Suppose y''-4y=xe^{2x}.
Solution of the homogenous equation is $y_H(x) = C_{1} e^{2x} + C_{2} e^{-2}$, after solving the characteristic equation with the guess $y=e^{rx}$.
Now my instructor insists that the one solution is either
$y(x) = Ax^{2} e^{2x} + Bxe^{2x}$
or
$y(x) = Ax^{2}e^{2x} + Bxe^{2x}+Ce^{2x}$
...and then I get the solution $y(x) = y_{H}(x) +\frac{1}{8}x^{2}e^{2x}-\frac{1}{16}xe^{2x}$
but I cannot understand the choices. Why do just the forms work? I have tried many different forms there and get lost/wasted a lot time -- and my instructor just says that it is a "guess" and smiles. How can I find the one solution without guessing?
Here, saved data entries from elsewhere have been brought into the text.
/-- The interval evaluator on a box `U × D × W`. [folklore] -/
def encl (S K kr : ℕ) (U D W : MI) : BExpr → Option MI
  | frac p q => if q = 0 then none else some (MI.ofFrac S p q)
  | varU => some U
  | varD => some D
  | varW => some W
  | add a b =>
    match encl S K kr U D W a, encl S K kr U D W b with
    | some A, some B => some (A.add B)
    | _, _ => none
  | sub a b =>
    match encl S K kr U D W a, encl S K kr U D W b with
    | some A, some B => some (A.sub B)
    | _, _ => none
  | mul a b =>
    match encl S K kr U D W a, encl S K kr U D W b with
    | some A, some B => some (MI.mul S A B)
    | _, _ => none
  | div a b =>
    match encl S K kr U D W a, encl S K kr U D W b with
    | some A, some B => MI.divPos S A B
    | _, _ => none
  | neg a =>
    match encl S K kr U D W a with
    | some A => some A.neg
    | none => none
  | sqr a =>
    match encl S K kr U D W a with
    | some A => some (MI.sqr S A)
    | none => none
  | exp a =>
    match encl S K kr U D W a with
    | some A => MI.exp S K kr A
    | none => none
/-! ## §7 (v1.3) The (η) RE-READ census: the other located «equal to 1» chains, the large-field class, and the one
place where print differentiates a characteristic function

The owner's verdict on design (η) (record `t4/T4-EST-U5bE2.md` v1.3 §5.2(c)) asks for the RE-READ itself: every use of
a characteristic function on the pages the spine consumes, classified, with one admissibility lemma per «equal to 1»
chain.  This seat read as images [Balaban1989LargeFieldI] §1 pp. 178–202, [Balaban1989LargeFieldII] §1 pp. 356–392 and
[Balaban1988Convergent] pp. 246–256, 265–269, 272–274 (the record `t4/T4-EST-NE7c-P2.md` v1.2 §7 carries the page
census).  The uses fall into classes: P (a decomposition of unity `1 = Σ∏χ∏(1 − χ)` — survives for any profile, since
`χ + (1 − χ) = 1`), U (support ⇒ bound, «the restrictions introduced by … imply» — verbatim, §2 `profile_le_smallInd`),
L (a complementary function yields a large-field factor — at the threshold lowered by `1 − κ`, §2
`one_sub_profile_le_largeInd`; here `largeField_factor_lowered`, `strictExponent_absorbs`), N («equal to 1» by a
regularity chain — survives iff `κ ≤` the chain's residual slack: §5, §6 A3 and this section), G/E (gauge invariance /
Euclidean covariance of the tested quantity — form-independent), Pos (`χ ≥ 0` used as a density: [Balaban1988Convergent]
(3.29) p. 272 «⟨·⟩_t denotes the expectation value with respect to the probabilistic measure», [Balaban1989LargeFieldII]
p. 380 «the exponential density in the integral is positive» — profiles are `≥ 0`), V (a change of variables or a
normalization substitutes the ARGUMENT of χ — form-independent: [Balaban1988Convergent] p. 269 «These changes of
variables transform the function χ′_k(S_{k+1}) into the same function, but with V^{(k)} replaced by
V^{(k)}_{Λ^c_{k+1}∩Λ_k}. We use the same notation for the new function. The other characteristic functions are
unchanged.»; [Balaban1989LargeFieldII] p. 391 «the T′_k-operations are normalized»), A (membership in an analyticity
domain, deduced from a U-class bound), I (idempotence `χ² = χ` — NOT LOCATED on any page read) and D (a derivative, an
integration by parts or an interpolation formula falls on χ).
CLASS D IS LOCATED, and only here: [Balaban1988Convergent] p. 272 (3.28) contains «(δ/δA)χ^{(k)}» inside its
`∫₀¹dt⟨…⟩_t` term; p. 273 «Denote the characteristic function with the parameter t multiplying the variables A by
χ_t^{(k)}. Thus there is the function χ_1^{(k)} in this expression, and χ_0^{(k)} = 1. We have» (3.32)
`log∫dμ_{C^{(k)}(Λ_{k+1})}χ^{(k)} = ∫₀¹dt∫dμ_{C^{(k)}(Λ_{k+1})}(∂/∂t)χ_t^{(k)}(∫dμ_{C^{(k)}(Λ_{k+1})}χ_t^{(k)})^{−1}`
«and (∂/∂t)χ_t^{(k)} can be written as a sum of terms, for which only one characteristic function in the product is
differentiated.»; p. 274 (3.37) carries the factor `∏_{b′∈Λ^{(k)*}_{k+1}, b′≠b}χ^{(k)}(tA(b′))(∂/∂t)χ^{(k)}(tA(b))`.  The
differentiated function is `χ^{(k)}(Λ_{k+1})` — p. 269 «On the domain Λ_{k+1}, in fact on Λ^~_{k+1} also, there are only
the small field characteristic functions from (3.16) in the integral, their product is χ^{(k)}(Λ_{k+1}).» — the product
of the LITERAL small-FLUCTUATION-field functions (3.16) p. 268 `χ({sup_{b∈(□′^{~2})^{(k)*}}|A_k(b)| < δ_k})`, introduced
because «We want to have characteristic functions depending on the fluctuation field only»; designs (i)/(η) keep
exactly these SHARP (§1 `minPiece_eq_shellPiece_of_indicator`; record v1.1 §6(a): only the BACKGROUND-MEDIATED functions
of the live window are profiled).  So pp. 272–274 stand verbatim under (η); on no page read does a derivative fall on a
background-mediated function (those are decomposed (P), removed as «equal to 1» (N) or re-argued (V) BEFORE the
fluctuation integral is expanded).  Were one to profile (3.16) as well, the `t`-derivative would fall on a Lipschitz
profile — a bounded difference quotient `≤ L·a/θ`, identically zero while `ta ≤ (1 − κ)θ`
(`LipProfile.abs_profile_tmul_sub_le`, `LipProfile.profile_tmul_eq_one`) — recorded as an advisory, not used.  Print's
own smooth cut-off in the same paper, p. 252: «Here g is a C^∞-function defined on the Lie algebra g, 0 ≤ g(A′) ≤ 1,
g(A′) = 0 on {A′ ∈ g : |A′| ≤ 4/3 g₀^{−1}δ₀}, g(A′) = 1 on {A′ ∈ g : |exp ig₀A′ − 1| ≥ 5/3 δ₀}.» (a relative-width device
between the thresholds of (1.18) and (1.8); its derivative enters the Jacobian (1.24), never a χ).
THE N-CLASS CHAINS LOCATED BEYOND §5/§6, verbatim, with their residuals (this section's lemmas; `κ` = the profile's
relative width, NOT Bałaban's decay constant κ of [Balaban1989LargeFieldII] (1.66)):
(3.8) [Balaban1988Convergent] p. 266 — the basic scale-ladder step of the profiled function itself ((3.2) p. 265
`χ({sup_{p⊂□′~}|U_{k+1,□′}(∂p) − 1| < ε_{k+1}(L^{−1}η)²})` removes the previous scale's `χ_k`): «|U_{k,□}(∂p) − 1| < (1
+ (2/10)ε_kη)ε_{k+1}(L^{−1}η)² + (2/10)ε_kη²(1 + (4/10)ε_k) < 2(1 + β₀)L^{−2}ε_kη² + (4/10)ε_kη² < ε_kη² for p ⊂ □~.
Thus χ_k(□) = 1 for □ ⊂ Ω^~_{k+1}.» — factor `slack38 β₀ L = 2(1 + β₀)L^{−2} + 2/5`; admissible `κ ≤ 3/5 − 2(1 +
β₀)L^{−2}` (`step38_admissible`; `4/15` at `β₀ ≤ 1/2`, `L ≥ 3`).
(1.91)∘(1.95) ⇒ (1.96) [Balaban1989LargeFieldI] pp. 198–199: (1.91) `|U″_{k,Z}(∂p) − 1| < |U_{h,□}(V″,∂p) − 1|(1 +
L^{−h}αε_h) + (α + 8α²ε_h)ε_h(L^{k−h}η)²`, (1.95) `|U_{h,□}(V″,∂p) − 1| < |U_{h,□}((1,V_h),∂p) − 1|(1 + L^{−h}αε_h) + (α +
8α²2ε_h)ε_h(L^{k−h}η)² < ½(1 + L^{−h}αε_h)ε_h(L^{k−h}η)² + (α + 8α²ε_h)ε_h(L^{k−h}η)²`, (1.96) «The estimates (1.91),
(1.95) yield |U″_{k,Z}(∂p) − 1| < ¾ε_h(L^{k−h}η)² < (1 − β(1 − 2^{−(k−h+1)}))ε_h(L^{k−h}η)² for p ⊂ □~, hence on the whole
domain (Ω″^~_{h+1})^c∩Ω_h. We have chosen α = 1/12 in (1.91), (1.94), (1.95).» (p. 198 «We have assumed that β ≤ 1/4») —
composite factor `slack196 α a ε` (`a = L^{−h}αε_h`, `ε = ε_h`, the larger `8α²·2ε_h` line kept): `≤ 11/16` for
`α ≤ 1/12`, `a, ε ≤ 1/100` (`slack196_le`; print's `< 3/4`: `slack196_lt`); the old threshold is the rung
`rung β (k − h + 1) ≥ 3/4` (`three_quarters_le_rung`); admissible `κ ≤ 1/12` (`step196_admissible`).
(1.98) ibid. p. 200: `|U″_{k,Z}(∂p) − 1| < (2ε_kη² + O(1)B₃B₅M⁵exp(−δdist(p,Λ))ε_kη²)(1 + L^{−j}αε_j)² + (2 +
L^{−j}αε_j)(α + 8α²ε_j)ε_j(L^{k−j}η)² ≤ (2L^{−(k−j)} + 4α + O(1)B₃B₅M⁵exp(−δdist(p,Λ))L^{−(k−j)})ε_j(L^{k−j}η)²`; for
`j = k`: «hence the last term in the bound (1.98) can be made arbitrarily small for M large enough. Making it smaller
than α, and taking α ≤ 1/8, we estimate the right-hand side of (1.98) by (21/8)ε_kη² ≤ 3(1 − β(1/2))ε_kη² for m = k − 1,
and (21/8)ε_kη² ≤ (1 − β(1/2))L₀^{2(k−m−1)}ε_kη² for the remaining m.» — factor `slack198 α E = 2 + 4α + E`, `E ≤ α`
(`slack198_le`): at the extreme `α = 1/8`, `β = 1/4` the `m = k − 1` comparison `21/8 ≤ 21/8` has ZERO residual
(`slack198_top_residual_zero`; the phenomenon of §5 (1.50)), at print's chosen `α = 1/12` it admits `κ ≤ 5/63`
(`step198_top_admissible`) — the least residual among this section's chains, still an absolute constant; `m < k − 1`
(`L₀² ≥ 4`) admits `κ ≤ 13/42` (`step198_lower_admissible`); the `Z″` domains, «(4α + O(1)B₃B₅M⁵L₀^{−2(k−j)})ε_j(L^{k−j}η)²
≤ (1 − β)L₀^{2(j−k₀−1)}ε_j(L^{k−j}η)² if O(1)B₃B₅M⁵L₀^{−2(N₀−1)} ≤ 1/4», admit `κ ≤ 2/9` (`step198_mid_admissible`).
The `2δ`-CHAINS: [Balaban1989LargeFieldI] (1.32) + (1.39) + (1.42) pp. 184–185 for the functions (1.8) spend `δ_j + ½δ_j
+ ½δ_j = 2δ_j` — zero DISPLAYED residual — where both halves are roundings of arbitrarily small terms: p. 185 «hence
the coefficient at δ_j can be arbitrarily small, also after multiplying it by O(1)L from (1.37), if γ is sufficiently
small. We assume that it is so small that the expression on the left-hand side of (1.37) can be bounded by 1/2δ_j.»,
(1.42) `< O(1)B₃exp(−δLM₂R_{j+1})22d²(1 + β₀)(A₀/A₁)δ_j ≤ ½δ_j`; the same shape in [Balaban1988Convergent]: (1.19) p. 250
«|U₁U_{1,□′}^{−1} − 1| < O(1)B₃·exp(−δLM₂R₁)ε₁, and the bound can be made much smaller than δ₀, if M₂R₁ is large
enough. Thus the second function in the product (1.19) is equal to 1, and we can omit it.», (3.16)–(3.19) p. 268 «The
first is equal to 1, because of the bound on A_k introduced by the second, and the fact that the configuration
V^{(k)}(V_□^{(k)})^{−1} − 1 is small, much smaller than δ_k.» — factor `slack18 τ₁ τ₂ = (1 + τ₁ + τ₂)/2` relative to
`2δ`; admissible `κ ≤ ½ − (τ₁ + τ₂)/2` (`step18_admissible`; print's display `τ₁ = τ₂ = ½` gives the factor `1`,
`slack18_printed`).
FREE-CONSTANT chains: [Balaban1989LargeFieldII] p. 378 «The number M₀ in the definition (1.101) [IV] is not fixed yet;
we choose it as equal to the above bound, i.e., M₀ = O(1)B₅M⁶. This implies that the characteristic function χ is also
equal to 1.»; [Balaban1988Convergent] p. 248 «it is easy to see that the functions χ₀, χ_{Ax} localized in Ω₁~ are
equal to 1, if A₀ is sufficiently larger than A₁», (3.9) p. 266 «< O(1)δ_k = O(1)(A₁/A₀)ε_k < ε_k … for A₁/A₀
sufficiently small» — `stepFree_admissible` (fix the free constant `(1 − κ)^{−1}` times further inside print's `O(1)`).
L-CLASS: the fundamental factors of [Balaban1989LargeFieldII] pp. 380–383 are Gaussian in the threshold (p. 380
«χ^c_j(P_j), which yields the factor exp(−γ₀(1/(2g_j²))(B₃^{−1}ε_j)²(LM₂R_j)^{−d}|P_j|) in the usual way»; p. 383 as
quoted in the header); at the lowered threshold the rate carries `(1 − κ)²` (`largeField_factor_lowered`), absorbed by
the free ratios `A₀/A₁`, `γ₀` or by the STRICT exponent inequality «2p₁ − (d + 5)r₀ > p₀» for `g` small
(`strictExponent_absorbs`); the contrapositive chain p. 382 «hence we have |B′(b)| < 12R_j⁴ε + ½δ′_j. If we take ε =
(24R_j⁴)^{−1}δ′_j, then |B′(b)| < δ′_j.» is re-run towards the lowered threshold with `ε = (½ − κ)δ′_j/(12R_j⁴)`
(`step382_choice`), i.e. with the rate `(1 − 2κ)²` (`step382_rate`), `κ < ½`.
UPSHOT.  Every located N-chain outside the rung ladder keeps an ABSOLUTE-CONSTANT residual (the least, `5/63`, at
print's own `α = 1/12`, `β = 1/4`); the binding admissibility remains §5's rung chain (`κ ≤ (3/8)β·β2^{−(M+2)}` with the
printed constants, `(1 − 8α)β2^{−(M+2)}` with `α` re-chosen), so the species and size of the price — `L_χ =
2^{N+O(1)}/β²` inside `C₀`, header F1 — are unchanged by the re-read; class D touches only sharp-kept functions; class I
does not occur on the pages read.  [folklore arithmetic about verbatim printed inequalities; no claim that the modified
procedure has been carried out] -/

section Chains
For one solution, things such as $y(x)=e^{2x}$ or $y(x)=xe^{2x}$ work so I am a bit lost why the more complex form is "the solution" and why it provides all solutions.
For example, the case $y=e^{2x}$. We get y'=2e^{2x} and y''=4e^{2x} so
y''-4y = 4e^{2x} - 4 e^{2x} = 0
so $RHS = xe^{2x} = 0$ so $x=0$, a solution?! If not why? Ok it is naive, it does not contain all cases but how can I know that some form contains all?